** Dataset extract follows **

import Literature.GroupTheory.CombinatorialGroupTheory.PuncturedSurfaceGroupCuspBasesAny
import HarnessLib

/-!
# Free bases for the TWO-NODE-CYCLE shape over an ARBITRARY eliminated cusp (far-cusp bases)

Mochizuki, *Semi-graphs of anabelioids* [SemiAnbd] Example 2.10 p. 31 (the groups `Γ_{g,r}`)
[cite: MochizukiSemiAnbd2006, Ex. 2.10 p.31]; used for [CombGC] Prop. 1.5 (i) p. 12 at the two-component
curve with two nodes (abc-iut-f-164 gen 5, successor row «TWO-NODE-CYCLE·PROP15»).  Companion of
`PuncturedSurfaceGroupTwoNodeCycleBases.lean` (bases `bA` — `c_0` eliminated, `b_m ↦ a_m b_m a_m⁻¹` — and
`bl` — `c_{r'}` eliminated): the same two vertex groups
`Π_{v₀} ∩ Γ = ⟨a_i, b_i (i<m), c_j (s ≤ j), a_m b_m a_m⁻¹, δ⟩`, `Π_{v₁} ∩ Γ = ⟨a_i, b_i (i>m), c_j (j<s), b_m, δ⟩`
as sub-basis closures of the bases of `PuncturedSurfaceGroupCuspBasesAny.lean` eliminating an ARBITRARY
cusp `c_t` of the OTHER component — so that a far cusp (`c_0` against `Π_{v₀}`, `c_{r'}` against `Π_{v₁}`)
is a letter outside the sub-basis whenever its component carries a second cusp.

* `exists_freeGroupBasis_cycleFirst_elim` — the `c_t`-eliminating basis with `b_m ↦ a_m b_m a_m⁻¹`;
* `closure_cycleFirst_eq_elim` (`t < s`), `closure_cycleSecond_eq_elim` (`s ≤ t`) — the two closures.
Theorems only; elementary combinatorial group theory.
-/

namespace Literature.GroupTheory.CombinatorialGroupTheory.PuncturedSurfaceGroup

variable {g r' m s : ℕ}

/-- **The `c_t`-eliminating basis with `b_m` replaced by `a_m b_m a_m⁻¹`** (three Nielsen moves, as for
`exists_freeGroupBasis_cycleFirst`). [cite: MochizukiSemiAnbd2006, Ex. 2.10 p.31] -/
theorem exists_freeGroupBasis_cycleFirst_elim (g r' m : ℕ) (hm : m < g) (t : Fin (r' + 1)) :
    ∃ bA : FreeGroupBasis ((Fin g × Bool) ⊕ Fin r') (PuncturedSurfaceGroup g (r' + 1)),
      (∀ i, bA (Sum.inl (i, false)) = a i) ∧ (∀ i, i ≠ ⟨m, hm⟩ → bA (Sum.inl (i, true)) = b i) ∧
        bA (Sum.inl (⟨m, hm⟩, true)) = a ⟨m, hm⟩ * b ⟨m, hm⟩ * (a ⟨m, hm⟩)⁻¹ ∧
        ∀ z : Fin r', bA (Sum.inr z) = c (t.succAbove z) := by
  classical
  obtain ⟨b₀, ha, hb, hc⟩ := exists_freeGroupBasis_elim g r' t
  set k : (Fin g × Bool) ⊕ Fin r' := Sum.inl (⟨m, hm⟩, true) with hk
  have hak : ∀ (bb : FreeGroupBasis ((Fin g × Bool) ⊕ Fin r') (PuncturedSurfaceGroup g (r' + 1))),
      bb (Sum.inl (⟨m, hm⟩, false)) = a ⟨m, hm⟩ → a ⟨m, hm⟩ ∈ Subgroup.closure (bb '' {j | j ≠ k}) :=
    fun bb hbb => Subgroup.subset_closure ⟨Sum.inl (⟨m, hm⟩, false), by simp [hk], hbb⟩
  obtain ⟨b₁, hb₁k, hb₁⟩ := exists_freeGroupBasis_update_inv b₀ k
  obtain ⟨b₂, hb₂k, hb₂⟩ := exists_freeGroupBasis_update_mul_inv b₁ k (a ⟨m, hm⟩)
    (hak b₁ (by rw [hb₁ _ (by simp [hk]), ha]))
  obtain ⟨b₃, hb₃k, hb₃⟩ := exists_freeGroupBasis_update_mul b₂ k (a ⟨m, hm⟩)⁻¹
    (Subgroup.inv_mem _ (hak b₂ (by rw [hb₂ _ (by simp [hk]), hb₁ _ (by simp [hk]), ha])))
  refine ⟨b₃, fun i => ?_, fun i hi => ?_, ?_, fun z => ?_⟩
  · rw [hb₃ _ (by simp [hk]), hb₂ _ (by simp [hk]), hb₁ _ (by simp [hk]), ha]
  · have hne : (Sum.inl (i, true) : (Fin g × Bool) ⊕ Fin r') ≠ k := by simpa [hk] using hi
    rw [hb₃ _ hne, hb₂ _ hne, hb₁ _ hne, hb]
  · rw [hb₃k, hb₂k, hb₁k, inv_inv]
    change a ⟨m, hm⟩ * b₀ (Sum.inl (⟨m, hm⟩, true)) * (a ⟨m, hm⟩)⁻¹ = _
    rw [hb]
  · rw [hb₃ _ (by simp [hk]), hb₂ _ (by simp [hk]), hb₁ _ (by simp [hk]), hc]

section Closures

variable (hm : m < g) {δ : PuncturedSurfaceGroup g (r' + 1)}
  (hδ : δ = (((List.finRange (r' + 1)).map fun j : Fin (r' + 1) =>
        if (j : ℕ) < s then c (g := g) j else 1).prod)⁻¹ *
      (((List.finRange g).map fun i : Fin g => if m + 1 ≤ (i : ℕ) then
        a (r := r' + 1) i * b i * (a i)⁻¹ * (b i)⁻¹ else 1).prod)⁻¹ * b ⟨m, hm⟩)

include hδ in
/-- **`Π_{v₀}` of the 2-cycle in a `c_t`-eliminating basis, `t < s`** (a cusp of the OTHER component
eliminated): `⟨a_i, b_i (i<m), c_j (j≥s), a_m b_m a_m⁻¹, δ⟩ = ⟨bA(S)⟩`,
`S = {(i,·) : i<m} ∪ {(m,true)} ∪ {z : s ≤ t.succAbove z}`. [cite: MochizukiSemiAnbd2006, Ex. 2.10 p.31] -/
theorem closure_cycleFirst_eq_elim (t : Fin (r' + 1)) (ht : (t : ℕ) < s)
    {bA : FreeGroupBasis ((Fin g × Bool) ⊕ Fin r') (PuncturedSurfaceGroup g (r' + 1))}
    (ha : ∀ i, bA (Sum.inl (i, false)) = a i) (hb : ∀ i, i ≠ ⟨m, hm⟩ → bA (Sum.inl (i, true)) = b i)
    (hk : bA (Sum.inl (⟨m, hm⟩, true)) = a ⟨m, hm⟩ * b ⟨m, hm⟩ * (a ⟨m, hm⟩)⁻¹)
    (hc : ∀ z : Fin r', bA (Sum.inr z) = c (t.succAbove z)) :
    Subgroup.closure {x : PuncturedSurfaceGroup g (r' + 1) |
        (∃ i : Fin g, (i : ℕ) < m ∧ (x = a i ∨ x = b i)) ∨ (∃ j : Fin (r' + 1), s ≤ (j : ℕ) ∧ x = c j) ∨
        x = a ⟨m, hm⟩ * b ⟨m, hm⟩ * (a ⟨m, hm⟩)⁻¹ ∨ x = δ} =
      Subgroup.closure (bA '' {y | Sum.elim (fun p : Fin g × Bool => (p.1 : ℕ) < m ∨ (p.1 = ⟨m, hm⟩ ∧ p.2 = true))
        (fun z : Fin r' => s ≤ ((t.succAbove z : Fin (r' + 1)) : ℕ)) y}) := by
  classical
  set S_A : Set ((Fin g × Bool) ⊕ Fin r') := {y | Sum.elim (fun p : Fin g × Bool =>
    (p.1 : ℕ) < m ∨ (p.1 = ⟨m, hm⟩ ∧ p.2 = true)) (fun z : Fin r' => s ≤ ((t.succAbove z : Fin (r' + 1)) : ℕ)) y}
    with hS_A
  have haR : ∀ i : Fin g, (i : ℕ) < m → a (r := r' + 1) i ∈ Subgroup.closure (bA '' S_A) := fun i hi =>
    Subgroup.subset_closure ⟨Sum.inl (i, false), Or.inl hi, ha i⟩
  have hbR : ∀ i : Fin g, (i : ℕ) < m → b (r := r' + 1) i ∈ Subgroup.closure (bA '' S_A) := fun i hi =>
    Subgroup.subset_closure ⟨Sum.inl (i, true), Or.inl hi, hb i (fun h => by subst h; simp at hi)⟩
  have hcR : ∀ j : Fin (r' + 1), s ≤ (j : ℕ) → c (g := g) j ∈ Subgroup.closure (bA '' S_A) := by
    intro j hj
    have hjt : j ≠ t := by rintro rfl; omega
    obtain ⟨z, rfl⟩ := Fin.exists_succAbove_eq hjt
    rw [← hc]
    exact Subgroup.subset_closure ⟨Sum.inr z, by change s ≤ ((t.succAbove z : Fin (r' + 1)) : ℕ); exact hj, rfl⟩
  have hkR : a ⟨m, hm⟩ * b ⟨m, hm⟩ * (a ⟨m, hm⟩)⁻¹ ∈ Subgroup.closure (bA '' S_A) := by
    rw [← hk]; exact Subgroup.subset_closure ⟨Sum.inl (⟨m, hm⟩, true), Or.inr ⟨rfl, rfl⟩, rfl⟩
  have hδR : δ ∈ Subgroup.closure (bA '' S_A) := by
    rw [nodeLoop₂_eq hm δ hδ]
    exact Subgroup.mul_mem _ (Subgroup.mul_mem _ (prod_map_finRange_ite_mem _ _ _ _ hcR)
      (comm_prod_ite_mem _ _ haR hbR)) hkR
  apply le_antisymm
  · rw [Subgroup.closure_le]
    rintro x (⟨i, hi, rfl | rfl⟩ | ⟨j, hj, rfl⟩ | rfl | rfl)
    · exact haR i hi
    · exact hbR i hi
    · exact hcR j hj
    · exact hkR
    · exact hδR
  · rw [Subgroup.closure_le]
    rintro _ ⟨y, hy, rfl⟩
    rcases y with ⟨i, _ | _⟩ | z
    · rcases hy with hy | ⟨-, hy⟩
      · rw [ha]; exact Subgroup.subset_closure (Or.inl ⟨i, hy, Or.inl rfl⟩)
      · exact absurd hy (by simp)
    · rcases hy with hy | ⟨rfl, -⟩
      · rw [hb i (fun h => by subst h; simp at hy)]
        exact Subgroup.subset_closure (Or.inl ⟨i, hy, Or.inr rfl⟩)
      · rw [hk]; exact Subgroup.subset_closure (Or.inr (Or.inr (Or.inl rfl)))
    · rw [hc]
      exact Subgroup.subset_closure (Or.inr (Or.inl ⟨t.succAbove z, hy, rfl⟩))

include hδ in
/-- **`Π_{v₁}` of the 2-cycle in a `c_t`-eliminating basis, `s ≤ t`** (a cusp of the OTHER component
eliminated): `⟨a_i, b_i (i>m), c_j (j<s), b_m, δ⟩ = ⟨bt(S)⟩`,
`S = {(i,·) : m<i} ∪ {(m,true)} ∪ {z : t.succAbove z < s}`. [cite: MochizukiSemiAnbd2006, Ex. 2.10 p.31] -/
theorem closure_cycleSecond_eq_elim (t : Fin (r' + 1)) (ht : s ≤ (t : ℕ))
    {bt : FreeGroupBasis ((Fin g × Bool) ⊕ Fin r') (PuncturedSurfaceGroup g (r' + 1))}
    (ha : ∀ i, bt (Sum.inl (i, false)) = a i) (hb : ∀ i, bt (Sum.inl (i, true)) = b i)
    (hc : ∀ z : Fin r', bt (Sum.inr z) = c (t.succAbove z)) :
    Subgroup.closure {x : PuncturedSurfaceGroup g (r' + 1) |
        (∃ i : Fin g, m < (i : ℕ) ∧ (x = a i ∨ x = b i)) ∨ (∃ j : Fin (r' + 1), (j : ℕ) < s ∧ x = c j) ∨
        x = b ⟨m, hm⟩ ∨ x = δ} =
      Subgroup.closure (bt '' {y | Sum.elim (fun p : Fin g × Bool => m < (p.1 : ℕ) ∨ (p.1 = ⟨m, hm⟩ ∧ p.2 = true))
        (fun z : Fin r' => ((t.succAbove z : Fin (r' + 1)) : ℕ) < s) y}) := by
  classical
  set S_B : Set ((Fin g × Bool) ⊕ Fin r') := {y | Sum.elim (fun p : Fin g × Bool =>
    m < (p.1 : ℕ) ∨ (p.1 = ⟨m, hm⟩ ∧ p.2 = true)) (fun z : Fin r' => ((t.succAbove z : Fin (r' + 1)) : ℕ) < s) y}
    with hS_B
  have haR : ∀ i : Fin g, m < (i : ℕ) → a (r := r' + 1) i ∈ Subgroup.closure (bt '' S_B) := fun i hi =>
    Subgroup.subset_closure ⟨Sum.inl (i, false), Or.inl hi, ha i⟩
  have hbR : ∀ i : Fin g, m < (i : ℕ) → b (r := r' + 1) i ∈ Subgroup.closure (bt '' S_B) := fun i hi =>
    Subgroup.subset_closure ⟨Sum.inl (i, true), Or.inl hi, hb i⟩
  have hcR : ∀ j : Fin (r' + 1), (j : ℕ) < s → c (g := g) j ∈ Subgroup.closure (bt '' S_B) := by
    intro j hj
    have hjt : j ≠ t := by rintro rfl; omega
    obtain ⟨z, rfl⟩ := Fin.exists_succAbove_eq hjt
    rw [← hc]
    exact Subgroup.subset_closure ⟨Sum.inr z, by change ((t.succAbove z : Fin (r' + 1)) : ℕ) < s; exact hj, rfl⟩
  have hkR : b ⟨m, hm⟩ ∈ Subgroup.closure (bt '' S_B) := by
    rw [← hb]; exact Subgroup.subset_closure ⟨Sum.inl (⟨m, hm⟩, true), Or.inr ⟨rfl, rfl⟩, rfl⟩
  have hδR : δ ∈ Subgroup.closure (bt '' S_B) := by
    rw [hδ]
    refine Subgroup.mul_mem _ (Subgroup.mul_mem _ (Subgroup.inv_mem _ (prod_map_finRange_ite_mem _ _ _ _ hcR))
      (Subgroup.inv_mem _ (comm_prod_ite_mem _ _ (fun i hi => haR i (by omega)) (fun i hi => hbR i (by omega)))))
      hkR
  apply le_antisymm
  · rw [Subgroup.closure_le]
    rintro x (⟨i, hi, rfl | rfl⟩ | ⟨j, hj, rfl⟩ | rfl | rfl)
    · exact haR i hi
    · exact hbR i hi
    · exact hcR j hj
    · exact hkR
    · exact hδR
  · rw [Subgroup.closure_le]
    rintro _ ⟨y, hy, rfl⟩
    rcases y with ⟨i, _ | _⟩ | z
    · rcases hy with hy | ⟨-, hy⟩
      · rw [ha]; exact Subgroup.subset_closure (Or.inl ⟨i, hy, Or.inl rfl⟩)
      · exact absurd hy (by simp)
    · rcases hy with hy | ⟨rfl, -⟩
      · rw [hb]; exact Subgroup.subset_closure (Or.inl ⟨i, hy, Or.inr rfl⟩)
      · rw [hb]; exact Subgroup.subset_closure (Or.inr (Or.inr (Or.inl rfl)))
    · rw [hc]
      exact Subgroup.subset_closure (Or.inr (Or.inl ⟨t.succAbove z, hy, rfl⟩))

end Closures

end Literature.GroupTheory.CombinatorialGroupTheory.PuncturedSurfaceGroup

** End of Dataset extract **

• [What you should do]: Answer with a single number: how many lines above hold the word "then"?

• [Output of the exercise]: 2